İLERİ SÜRÜLEN İSTİNAF SEBEPLERİ: Karara karşı, davalı vekili istinaf başvurusunda bulunmuştur.
Davalı vekili istinaf dilekçesinde özetle; yargılamanın müvekkili lehine sonuçlanmakla birlikte gerekçeli kararda taraflarına vekalet ücretine hükmedilmediğini, istinaf taleplerinin yalnız vekalet ücretine ilişkin olduğunu, Yargıtay içtihatlarında da görüleceği üzere dava şartı yokluğu sebebiyle davanın reddine karar verilmesi halinde davalı taraf lehine vekalet ücretine hükmedilmesi gerektiğini, istinaf nedenleri olarak ileri sürmüştür.

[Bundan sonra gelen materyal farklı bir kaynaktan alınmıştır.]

import Summits.AtomisticToContinuum.FouriersLaw.Theorems.BondHeatUncertaintySubdiffusiveBondHeatSiteEnergyCurrentCovariance

/-!
# Gibbs statics of the pinned chain, I: momentum parity and Gaussian integration by parts

Helper file (`--supports stmt-AtomisticToContinuum-12699`, route `HonestZwanzig`, decl `ParityStatics`).

Lebesgue integrals against the Gibbs density `ρ_T = e^{-H/T}` of `pinnedChain ω₂ lam β γ`
(`OscillatorChain.gibbsDensity`; the Gibbs measure is `Z⁻¹ ρ_T dq dp`,
`OscillatorChain.integral_gibbsMeasure`):

* parity: `∫ J ρ = 0` and `∫ E J ρ = 0` for `E` even and `J` odd under momentum reversal
  (`pinnedChain_integral_odd_mul_gibbsDensity`, `pinnedChain_integral_even_mul_odd_mul_gibbsDensity`;
  no integrability needed); the divergence of the bond currents
  `D_y = ∑_b ([y = b+1] j_b - [b = y] j_b)` is odd and the route's split site energy
  `e_y = p_y²/2 + U(q_y) + ∑_j ([j = y+1] V(q_j - q_y)/2 + [y = j+1] V(q_y - q_j)/2)` (verbatim as in
  `Summit.AtomisticToContinuum.FouriersLaw.Theses.HonestZwanzig.ParityStatics`) is even;
* Gaussian integration by parts in ONE momentum: for a continuous `F` with `|F| ≤ C(1+H)` that does
  not depend on `p_i`, `∫ F p_i² ρ = T ∫ F ρ` (`pinnedChain_integral_indep_sq_momentum_mul_gibbsDensity`,
  generalising `SubdiffusiveBondHeat.pinnedChain_integral_posObs_sq_momentum_mul_gibbsDensity`):
  under the Gibbs state `p_i ~ N(0, T)` independently of the other coordinates;
* two bookkeeping identities (`offDiagonal_combination`, `mean_combination`) used with
  `SubdiffusiveBondHeat.integral_siteEnergy_combination` to assemble the covariances
  `Cov(e_x, L e_y)` of the route.

Sources: Bonetto–Lebowitz–Rey-Bellet 2000 §4.1, §5.2; Chu–Li 2019 §3 (parity-vanishing Markovian
term). All folklore Gaussian calculus; nothing here closes an item.
-/

noncomputable section

open MeasureTheory

namespace Summit.AtomisticToContinuum.FouriersLaw.Theorems.HonestZwanzig

open Literature.MathematicalPhysics.KineticTheory.HeatConduction
open Summit.AtomisticToContinuum.FouriersLaw.Theorems.SubdiffusiveBondHeat

variable {N : ℕ}

/-! ### Bookkeeping -/

/-- Off-diagonal bookkeeping: if `∫ e·j·ρ = 0` and `∫ e p₂ ρ = T ∫ e ρ` (all integrands integrable),
then `∫ e (j + c (T - p₂)) ρ = 0`. [folklore] -/
theorem offDiagonal_combination {α : Type*} [MeasurableSpace α] {μ : Measure α}
    {e jb ρ p2 : α → ℝ} {c T : ℝ}
    (f1i : Integrable (fun x => e x * jb x * ρ x) μ) (f1z : ∫ x, e x * jb x * ρ x ∂μ = 0)
    (f4i : Integrable (fun x => e x * ρ x) μ) (f5i : Integrable (fun x => e x * p2 x * ρ x) μ)
    (hIBP : ∫ x, e x * p2 x * ρ x ∂μ = T * ∫ x, e x * ρ x ∂μ) :
    ∫ x, e x * (jb x + c * (T - p2 x)) * ρ x ∂μ = 0 := by
  have key : ∀ x, e x * (jb x + c * (T - p2 x)) * ρ x =
      e x * jb x * ρ x + c * T * (e x * ρ x) - c * (e x * p2 x * ρ x) := by
    intro x; ring
  have hA : Integrable (fun x => e x * jb x * ρ x + c * T * (e x * ρ x)) μ :=
    f1i.add (f4i.const_mul _)
  rw [integral_congr_ae (Filter.Eventually.of_forall key),
    integral_sub hA (f5i.const_mul _), integral_add f1i (f4i.const_mul _),
    integral_const_mul, integral_const_mul, f1z, hIBP]
  ring

/-- Mean bookkeeping: if `∫ j ρ = 0` and `∫ p₂ ρ = T ∫ ρ` (integrands integrable), then
`∫ (j + c (T - p₂)) ρ = 0`. [folklore] -/
theorem mean_combination {α : Type*} [MeasurableSpace α] {μ : Measure α}
    {jb ρ p2 : α → ℝ} {c T : ℝ}
    (f1i : Integrable (fun x => jb x * ρ x) μ) (f1z : ∫ x, jb x * ρ x ∂μ = 0)
    (f2i : Integrable ρ μ) (f3i : Integrable (fun x => p2 x * ρ x) μ)
    (m2 : ∫ x, p2 x * ρ x ∂μ = T * ∫ x, ρ x ∂μ) :
    ∫ x, (jb x + c * (T - p2 x)) * ρ x ∂μ = 0 := by
  have key : ∀ x, (jb x + c * (T - p2 x)) * ρ x =
      jb x * ρ x + c * T * ρ x - c * (p2 x * ρ x) := by
    intro x; ring
  have hA : Integrable (fun x => jb x * ρ x + c * T * ρ x) μ := f1i.add (f2i.const_mul _)
  rw [integral_congr_ae (Filter.Eventually.of_forall key),
    integral_sub hA (f3i.const_mul _), integral_add f1i (f2i.const_mul _),
    integral_const_mul, integral_const_mul, f1z, m2]
  ring

section Pinned

variable {ω₂ lam β : ℝ}

/-! ### Parity under momentum reversal -/

/-- **Parity.** For an observable `J` odd under momentum reversal, `∫ J e^{-H/T} dq dp = 0`
(`H` is even, Lebesgue measure is reversal invariant; no integrability needed). [folklore] -/
theorem pinnedChain_integral_odd_mul_gibbsDensity (ω₂ lam β γ : ℝ) (N : ℕ) (T : ℝ)
    {J : PhaseSpace N → ℝ} (hJ : ∀ x : PhaseSpace N, J (x.1, -x.2) = -J x) :
    ∫ x, J x * (pinnedChain ω₂ lam β γ).gibbsDensity N T x = 0 := by
  have h := integral_comp_momentumReversal N fun x =>
    J x * (pinnedChain ω₂ lam β γ).gibbsDensity N T x
  simp only [hJ, OscillatorChain.gibbsDensity, OscillatorChain.hamiltonian_neg_momentum, neg_mul,
    integral_neg] at h
  simp only [OscillatorChain.gibbsDensity]
  linarith

/-- **Parity.** For `E` even and `J` odd under momentum reversal, `∫ E J e^{-H/T} dq dp = 0`.
[folklore] -/
theorem pinnedChain_integral_even_mul_odd_mul_gibbsDensity (ω₂ lam β γ : ℝ) (N : ℕ) (T : ℝ)
    {E J : PhaseSpace N → ℝ} (hE : ∀ x : PhaseSpace N, E (x.1, -x.2) = E x)
    (hJ : ∀ x : PhaseSpace N, J (x.1, -x.2) = -J x) :
    ∫ x, E x * J x * (pinnedChain ω₂ lam β γ).gibbsDensity N T x = 0 :=
  pinnedChain_integral_odd_mul_gibbsDensity ω₂ lam β γ N T (J := fun x => E x * J x) fun x => by
    simp only [hE, hJ, mul_neg]

/-- The divergence `D_y = ∑_b ([y = b+1] j_b - [b = y] j_b)` of the bond currents is odd under
momentum reversal (each `j_b` is). [folklore] -/
theorem bondCurrentDivergence_neg_momentum (P : OscillatorChain) (N : ℕ) (y : Fin N)
    (x : PhaseSpace N) :
    (∑ b : Fin N, ((if y.val = b.val + 1 then P.bondCurrent N b (x.1, -x.2) else 0) -
        (if b = y then P.bondCurrent N b (x.1, -x.2) else 0))) =
      -∑ b : Fin N, ((if y.val = b.val + 1 then P.bondCurrent N b x else 0) -
        (if b = y then P.bondCurrent N b x else 0)) := by
  rw [← Finset.sum_neg_distrib]
  refine Finset.sum_congr rfl fun b _ => ?_
  simp only [OscillatorChain.bondCurrent_neg_momentum]
  split_ifs <;> ring

/-- The split site energy `e_y` is even under momentum reversal. [folklore] -/
theorem splitSiteEnergy_neg_momentum (P : OscillatorChain) (N : ℕ) (y : Fin N) (x : PhaseSpace N) :
    (-x.2) y ^ 2 / 2 + P.U (x.1 y) + ∑ j : Fin N,
        ((if j.val = y.val + 1 then P.V (x.1 j - x.1 y) / 2 else 0) +
          (if y.val = j.val + 1 then P.V (x.1 y - x.1 j) / 2 else 0)) =
      x.2 y ^ 2 / 2 + P.U (x.1 y) + ∑ j : Fin N,
        ((if j.val = y.val + 1 then P.V (x.1 j - x.1 y) / 2 else 0) +
          (if y.val = j.val + 1 then P.V (x.1 y - x.1 j) / 2 else 0)) := by
  simp

/-! ### Gaussian integration by parts in one momentum -/

/-- **Gaussian integration by parts in one momentum.** For a continuous observable `F` with
`|F| ≤ C (1 + H)` which does not depend on the momentum `p_i`: `F e^{-H/T}` and `F p_i² e^{-H/T}` are
integrable and `∫ F p_i² e^{-H/T} = T ∫ F e^{-H/T}` (`p_i e^{-H/T} = -T ∂_{p_i} e^{-H/T}`,
`∂_{p_i} F = 0`; pinned chain, `ω₂ > 0`, `lam, β ≥ 0`, `T > 0`). In probabilistic terms: under the
Gibbs state `p_i ~ N(0,T)` is independent of the remaining coordinates. [folklore] -/
theorem pinnedChain_integral_indep_sq_momentum_mul_gibbsDensity (hω : 0 < ω₂) (hl : 0 ≤ lam)
    (hβ : 0 ≤ β) (γ : ℝ) (N : ℕ) {T : ℝ} (hT : 0 < T) (i : Fin N) {F : PhaseSpace N → ℝ}
    (hF : Continuous F) {C : ℝ} (hC : 0 ≤ C)
    (hle : ∀ x : PhaseSpace N, |F x| ≤ C * (1 + (pinnedChain ω₂ lam β γ).hamiltonian N x))
    (hind : ∀ (x : PhaseSpace N) (t : ℝ), F (x.1, Function.update x.2 i t) = F x) :
    (Integrable fun x => F x * (pinnedChain ω₂ lam β γ).gibbsDensity N T x) ∧
    (Integrable fun x => F x * x.2 i ^ 2 * (pinnedChain ω₂ lam β γ).gibbsDensity N T x) ∧
    ∫ x, F x * x.2 i ^ 2 * (pinnedChain ω₂ lam β γ).gibbsDensity N T x =
      T * ∫ x, F x * (pinnedChain ω₂ lam β γ).gibbsDensity N T x := by
  have hH0 : ∀ x : PhaseSpace N, 0 ≤ (pinnedChain ω₂ lam β γ).hamiltonian N x := fun x =>
    pinnedChain_hamiltonian_nonneg hω.le hl hβ γ N x
  have hp2 : ∀ x : PhaseSpace N, x.2 i ^ 2 ≤ 2 * (pinnedChain ω₂ lam β γ).hamiltonian N x :=
    fun x => pinnedChain_sq_momentum_le hω.le hl hβ γ N x i
  have iG : Integrable fun x => F x * (pinnedChain ω₂ lam β γ).gibbsDensity N T x :=
    pinnedChain_integrable_mul_gibbsDensity_of_le hω hl hβ γ N hT hF (C := C)
      fun x => (hle x).trans (by
        nlinarith [mul_nonneg hC (hH0 x), mul_nonneg (mul_nonneg hC (hH0 x)) (hH0 x)])
  have iGp2 : Integrable fun x => F x * x.2 i ^ 2 * (pinnedChain ω₂ lam β γ).gibbsDensity N T x :=
    pinnedChain_integrable_mul_gibbsDensity_of_le hω hl hβ γ N hT (by fun_prop) (C := 2 * C)
      fun x => by
        rw [abs_mul, abs_of_nonneg (sq_nonneg (x.2 i))]
        calc |F x| * x.2 i ^ 2
            ≤ C * (1 + (pinnedChain ω₂ lam β γ).hamiltonian N x) *
                (2 * (pinnedChain ω₂ lam β γ).hamiltonian N x) :=
              mul_le_mul (hle x) (hp2 x) (sq_nonneg _)
                (mul_nonneg hC (add_nonneg zero_le_one (hH0 x)))
          _ ≤ 2 * C * (1 + (pinnedChain ω₂ lam β γ).hamiltonian N x) ^ 2 := by
              nlinarith [mul_nonneg hC (hH0 x)]
  have iGp : Integrable fun x => F x * x.2 i * (pinnedChain ω₂ lam β γ).gibbsDensity N T x :=
    pinnedChain_integrable_mul_gibbsDensity_of_le hω hl hβ γ N hT (by fun_prop) (C := C)
      fun x => by
        rw [abs_mul]
        have hp1 : |x.2 i| ≤ 1 + (pinnedChain ω₂ lam β γ).hamiltonian N x := by
          have hsq : |x.2 i| ≤ (1 + x.2 i ^ 2) / 2 := by
            nlinarith [sq_nonneg (|x.2 i| - 1), sq_abs (x.2 i), abs_nonneg (x.2 i)]
          linarith [hp2 x]
        calc |F x| * |x.2 i|
            ≤ C * (1 + (pinnedChain ω₂ lam β γ).hamiltonian N x) *
                (1 + (pinnedChain ω₂ lam β γ).hamiltonian N x) :=
              mul_le_mul (hle x) hp1 (abs_nonneg _)
                (mul_nonneg hC (add_nonneg zero_le_one (hH0 x)))
          _ = C * (1 + (pinnedChain ω₂ lam β γ).hamiltonian N x) ^ 2 := by ring
  have e := integral_mul_eq_neg_of_hasLineDerivAt_of_integrable
    (F := fun x : PhaseSpace N => F x * x.2 i) (F' := fun x : PhaseSpace N => F x)
    (g := (pinnedChain ω₂ lam β γ).gibbsDensity N T)
    (g' := fun x => -(x.2 i / T) * (pinnedChain ω₂ lam β γ).gibbsDensity N T x)
    (v := ((0, Pi.single i 1) : PhaseSpace N)) iG ?_ iGp (fun x => ?_)
    (fun x => (pinnedChain ω₂ lam β γ).hasLineDerivAt_gibbsDensity
      ((pinnedChain ω₂ lam β γ).hasLineDerivAt_hamiltonian_unitP N x i))
  · have lhs : ∫ x, F x * x.2 i *
        (-(x.2 i / T) * (pinnedChain ω₂ lam β γ).gibbsDensity N T x) =
        -T⁻¹ * ∫ x, F x * x.2 i ^ 2 * (pinnedChain ω₂ lam β γ).gibbsDensity N T x := by
      rw [← integral_const_mul]
      refine integral_congr_ae (Filter.Eventually.of_forall fun x => ?_)
      ring
    rw [lhs] at e
    refine ⟨iG, iGp2, ?_⟩
    have hTne : T ≠ 0 := hT.ne'
    calc ∫ x, F x * x.2 i ^ 2 * (pinnedChain ω₂ lam β γ).gibbsDensity N T x
        = T * (T⁻¹ * ∫ x, F x * x.2 i ^ 2 * (pinnedChain ω₂ lam β γ).gibbsDensity N T x) := by
          rw [← mul_assoc, mul_inv_cancel₀ hTne, one_mul]
      _ = T * ∫ x, F x * (pinnedChain ω₂ lam β γ).gibbsDensity N T x := by
          congr 1
          linarith
  · refine (iGp2.const_mul (-T⁻¹)).congr (Filter.Eventually.of_forall fun x => ?_)
    ring
  · unfold HasLineDerivAt
    have h : (fun t : ℝ => (fun z : PhaseSpace N => F z * z.2 i)
        (x + t • ((0, Pi.single i 1) : PhaseSpace N))) = fun t => F x * (x.2 i + t) := by
      funext t
      have h1 : x + t • ((0, Pi.single i 1) : PhaseSpace N) =
          (x.1, Function.update x.2 i (x.2 i + t)) := by
        rw [show x + t • ((0, Pi.single i 1) : PhaseSpace N) =
            ((x + t • ((0, Pi.single i 1) : PhaseSpace N)).1,
              (x + t • ((0, Pi.single i 1) : PhaseSpace N)).2) from rfl,
          add_smul_unitP_fst, add_smul_unitP_snd, add_smul_single_eq_update]
      simp only [h1, hind, Function.update_self]
    rw [h]
    have h1 : HasDerivAt (fun t : ℝ => x.2 i + t) 1 0 := (hasDerivAt_id' (0 : ℝ)).const_add _
    refine (h1.const_mul (F x)).congr_deriv ?_
    ring

end Pinned

end Summit.AtomisticToContinuum.FouriersLaw.Theorems.HonestZwanzig

end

DELİLLERİN DEĞERLENDİRİLMESİ ve GEREKÇE:
Dava, menfi tespit istemine ilişkindir.
Mahkemece yazılı gerekçeyle, davanın hukuki yarar yokluğu sebebiyle usulden reddine karar verilmiştir.
Dairemizce istinaf incelemesi, 6100 sayılı HMK’nın 355. madde hükmü uyarınca istinaf dilekçesinde belirtilen sebeplerle sınırlı olarak ve kamu düzenine aykırı hususların olup olmadığı gözetilerek yapılmıştır.
01.10.2011 tarihinde yürürlüğe giren 6100 sayılı HMK.’nun 114. maddesinde hukuki yarar dava şartı olarak kabul edilmiştir.
Hakkı ihlal edilen bir kişi davacı olarak mahkemeye başvurup hukuki korunma talep edebilir. Ancak davacının hukuki korunma talep edebilmesi için korunmaya değer bir yararının bulunması gerekir.
Davacının dava hakkına sahip bulunması mahkemeden hukuki koruma isteyebilmesi için yeterli değildir. Dava açan kişinin ayrıca dava açmakta hukuki bir yararı bulunmalıdır.
Kural olarak inşai davalarda ve eda davalarında hukuki yararın bulunduğu varsayılır. Davacı bu tür davalarda hukuki yararının bulunduğunu bildirmek ve ispat etmekle yükümlü değildir.Ancak şüphe halinde hukuki yararın mevcut olup olmadığı inceleme konusu yapılır.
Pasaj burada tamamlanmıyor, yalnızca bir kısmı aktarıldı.